Ciro takes Bruno to negotiate with the Latvians, telling them he has switched sides. He returns and counsels caution to Bruno's gang's wives, and asks for Vera's help. Ciro again takes Bruno to meet the Latvians, driving together in a car convoy with the Latvian in tow; the Latvians' cars explode. Ciro tells Bruno that he knew it was him who helped set up the Latvian raid. Bruno expresses his resentment of Ciro for everything he became that he did not. Ciro tells of his bitterness over Bruno causing the death of Stella, Bruno's girlfriend, but refuses to kill him, this being too easy. A Dobeshenko convoy arrives, with Vera as hostage. Vera was released, and Bruno walked into the woods. Dobeshenko says enemies should always be killed; Ciro shoots him, telling Dobeshenko's bodyguards there are now no bosses, with which they acquiesce.

Later, Ciro receives the severed head of Don Aniello Pastore, and a car arrives with Gennaro Savastano; he and Ciro walk toward each other.

===Flashbacks===
Throughout the film are flashbacks to Ciro's early life in Naples. Ciro had been rescued as a baby from the 1980 Naples earthquake in which his family had been killed. As a child he was sent to an orphanage, falling under the influence of Bruno, a small time criminal who controlled a street gang of child thieves, and collaborated with Neapolitan gangster and smuggler "Blackbird" ('"o Merlo"). Bruno, dissatisfied with his rewards from Blackbird, became enthusiastic when given a role in smuggling cigarettes. Due to his precocious talent, and affection for him, Bruno invited Ciro to watch his girlfriend, Stella sing at a club restaurant. Ciro became infatuated with her.

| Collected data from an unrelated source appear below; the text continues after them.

import Literature.AlgebraicGeometry.Motives.UnramifiedCohomology
import HarnessLib

/-!
# Stub `stub_inheritAlongMorphism` of line `Sketch` for crux stmt-HodgeConjecture-18466: coniveau witnesses inherited along morphisms

This file is stub `stub_inheritAlongMorphism` of line `Sketch` for the crux
`Summit.HodgeConjecture.HodgeConjecture.Theses.GenericDivisibility.HodgeClassesGenericallyDivisible`
(item stmt-HodgeConjecture-18466).  It is the functoriality lemma (S-L1) of the card
`special-fibre-transfer`, stated for an ARBITRARY morphism `g : Y ⟶ 𝒳` of `ℂ`-schemes: if a class
`ζ ∈ Hᵏ(𝒳(ℂ); A)` dies on the complex points `(𝒳 ∖ 𝒟)(ℂ)` off a subset `𝒟 ⊆ 𝒳`, then its
pull-back `g^* ζ ∈ Hᵏ(Y(ℂ); A)` dies on `(Y ∖ g⁻¹𝒟)(ℂ)`.

The proof is pure contravariant functoriality of singular cohomology (A. Hatcher, *Algebraic
Topology*, CUP 2002, §3.1, "Induced homomorphisms"): `g` restricts to a continuous map
`e : (Y ∖ g⁻¹𝒟)(ℂ) → (𝒳 ∖ 𝒟)(ℂ)`, the two composites
`(Y ∖ g⁻¹𝒟)(ℂ) ↪ Y(ℂ) → 𝒳(ℂ)` and `(Y ∖ g⁻¹𝒟)(ℂ) → (𝒳 ∖ 𝒟)(ℂ) ↪ 𝒳(ℂ)` are the same continuous
map, hence `(g^* ζ)|_{(Y ∖ g⁻¹𝒟)(ℂ)} = e^* (ζ|_{(𝒳 ∖ 𝒟)(ℂ)}) = e^* 0 = 0`.

Everything is proved (no `sorry`, no named facts); the helper is prefixed
`genericDivisibility_sketch_`.

## References

* A. Hatcher, *Algebraic Topology*, CUP 2002, §3.1 p. 198–201 (induced homomorphisms,
  `(g ∘ f)^* = f^* ∘ g^*`). [HatcherAT2002]
-/

noncomputable section

open CategoryTheory AlgebraicGeometry

set_option linter.dupNamespace false

namespace Summit.HodgeConjecture.HodgeConjecture.Theorems

open Literature.AlgebraicGeometry.Motives Literature.AlgebraicGeometry.HodgeTheory
  Literature.AlgebraicTopology.SingularHomology

/-- Restriction commutes with pull-back: for a morphism `g : Y ⟶ 𝒳` of `ℂ`-schemes, a subset
`𝒟 ⊆ 𝒳` and the restricted continuous map `e : (Y ∖ g⁻¹𝒟)(ℂ) → (𝒳 ∖ 𝒟)(ℂ)`, `P ↦ g ∘ P`, one has
`(g^* ζ)|_{(Y ∖ g⁻¹𝒟)(ℂ)} = e^* (ζ|_{(𝒳 ∖ 𝒟)(ℂ)})` (both composites `(Y ∖ g⁻¹𝒟)(ℂ) → 𝒳(ℂ)` are the
same continuous map; contravariant functoriality of `Hᵏ`, Hatcher §3.1).
[cite: HatcherAT2002, §3.1] -/
theorem genericDivisibility_sketch_restrictToCompl_map (A : Type) [CommRing A]
    {Y 𝒳 : SchemeOver ℂ} (g : Y ⟶ 𝒳) (k : ℕ) (𝒟 : Set 𝒳.left)
    (ζ : singularCohomology A A (ComplexPoints 𝒳) k) :
    restrictToCompl A Y k (g.left.base ⁻¹' 𝒟)
        (singularCohomology.map A A
          (AlgPoints.mapContinuous g : C(ComplexPoints Y, ComplexPoints 𝒳)) k ζ) =
      singularCohomology.map A A
        (⟨fun P : complexPointsCompl Y (g.left.base ⁻¹' 𝒟) =>
            (⟨AlgPoints.map g P.1, fun hP : (AlgPoints.map g P.1).pt ∈ 𝒟 => P.2 hP⟩ :
              complexPointsCompl 𝒳 𝒟),
          ((AlgPoints.continuous_map g).comp continuous_subtype_val).subtype_mk
            fun (P : complexPointsCompl Y (g.left.base ⁻¹' 𝒟))
              (hP : (AlgPoints.map g P.1).pt ∈ 𝒟) => P.2 hP⟩ :
          C(complexPointsCompl Y (g.left.base ⁻¹' 𝒟), complexPointsCompl 𝒳 𝒟)) k
        (restrictToCompl A 𝒳 k 𝒟 ζ) := by
  rw [← ModuleCat.comp_apply, ← ModuleCat.comp_apply, ← singularCohomology.map_comp,
    ← singularCohomology.map_comp]
  rfl

/-- **Coniveau witnesses are inherited along morphisms** ((S-L1) of the card
`special-fibre-transfer`, for an arbitrary `ℂ`-morphism `g : Y ⟶ 𝒳`; the card's
`InheritFromTotalSpace` is the case of a fibre inclusion): if a class `ζ` on `𝒳(ℂ)` dies off a
subset `𝒟 ⊆ 𝒳`, its pull-back to `Y(ℂ)` dies off `g⁻¹(𝒟)`, by functoriality of `Hᵏ` along
`(Y ∖ g⁻¹𝒟)(ℂ) → (𝒳 ∖ 𝒟)(ℂ)` (Hatcher §3.1). [folklore] -/
theorem stub_inheritAlongMorphism : ∀ (A : Type) [CommRing A] ⦃Y 𝒳 : SchemeOver ℂ⦄ (g : Y ⟶ 𝒳)
    (k : ℕ) (𝒟 : Set 𝒳.left) (ζ : singularCohomology A A (ComplexPoints 𝒳) k),
    restrictToCompl A 𝒳 k 𝒟 ζ = 0 →
      restrictToCompl A Y k (g.left.base ⁻¹' 𝒟)
        (singularCohomology.map A A
          (AlgPoints.mapContinuous g : C(ComplexPoints Y, ComplexPoints 𝒳)) k ζ) = 0 := by
  intro A _ Y 𝒳 g k 𝒟 ζ hζ
  rw [genericDivisibility_sketch_restrictToCompl_map, hζ, map_zero]

end Summit.HodgeConjecture.HodgeConjecture.Theorems

end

During a smuggling operation for Blackbird, Bruno's speedboats were chased by police, with Ciro and Bruno in one of the boats. Ciro sacrificed himself and saved the run by jumping into the water, the pursuers stopping to save him. Blackbird expressed his appreciation of Ciro, and his displeasure of Bruno who endangered his operation. On a later smuggling run, Bruno unloaded contraband for his own use in retaliation to Blackbird's slights. Realizing his mistake and a need to apologize, he sent Ciro to invite Blackbird to a meeting, at which Blackbird was ambushed, but he escapes. Later, in retaliation for the ambush, Stella was gunned down as she left a club, in front of Ciro.

Returning to Secondigliano, Ciro was met by Attilio, who invited him to meet Don Pietro Savastano.

==Cast==
- Marco D'Amore as Ciro Di Marzio
- Salvatore D'Onofrio as Bruno
- Giuseppe Aiello as young Ciro Di Marzio
- Giovanni Vastarella as young Bruno
- Marianna Robustelli as Vera
- Martina Attanasio as Stella
- Gennaro Di Colandrea as Virgilio
- Nello Mascia as Don Aniello Pastore
- Aleksey Guskov as Yuri Dobeshenko
- Salvatore Esposito as Gennaro "Genny" Savastano

==Production==
===Development===
Throughout the filming of Gomorrah, while working on his character Ciro Di Marzio, Marco D'Amore repeatedly thought about writing a story about the childhood of Ciro. After writing enough material, he thought that there could be a screenplay for a cross-media project between cinema and TV.

===Filming===
Filming started on 5 May 2019. Filming began in Rome on 17 May, continuing in Naples, mainly in the northern area of Naples, reconstructing a Naples set in the 1980s and Riga, Latvia. Filming then ended on 13 July 2019.

==Reception==
In the opening weekend, The Immortal was the most watched film in Italy, with box office receipts of €2,816,155; the film grossed a total of €6 million.

The film received a positive review from Rosa Maiuccaro of Wired, who stated that "L'immortale is not recycled Gomorrah, but an important new chapter in the saga".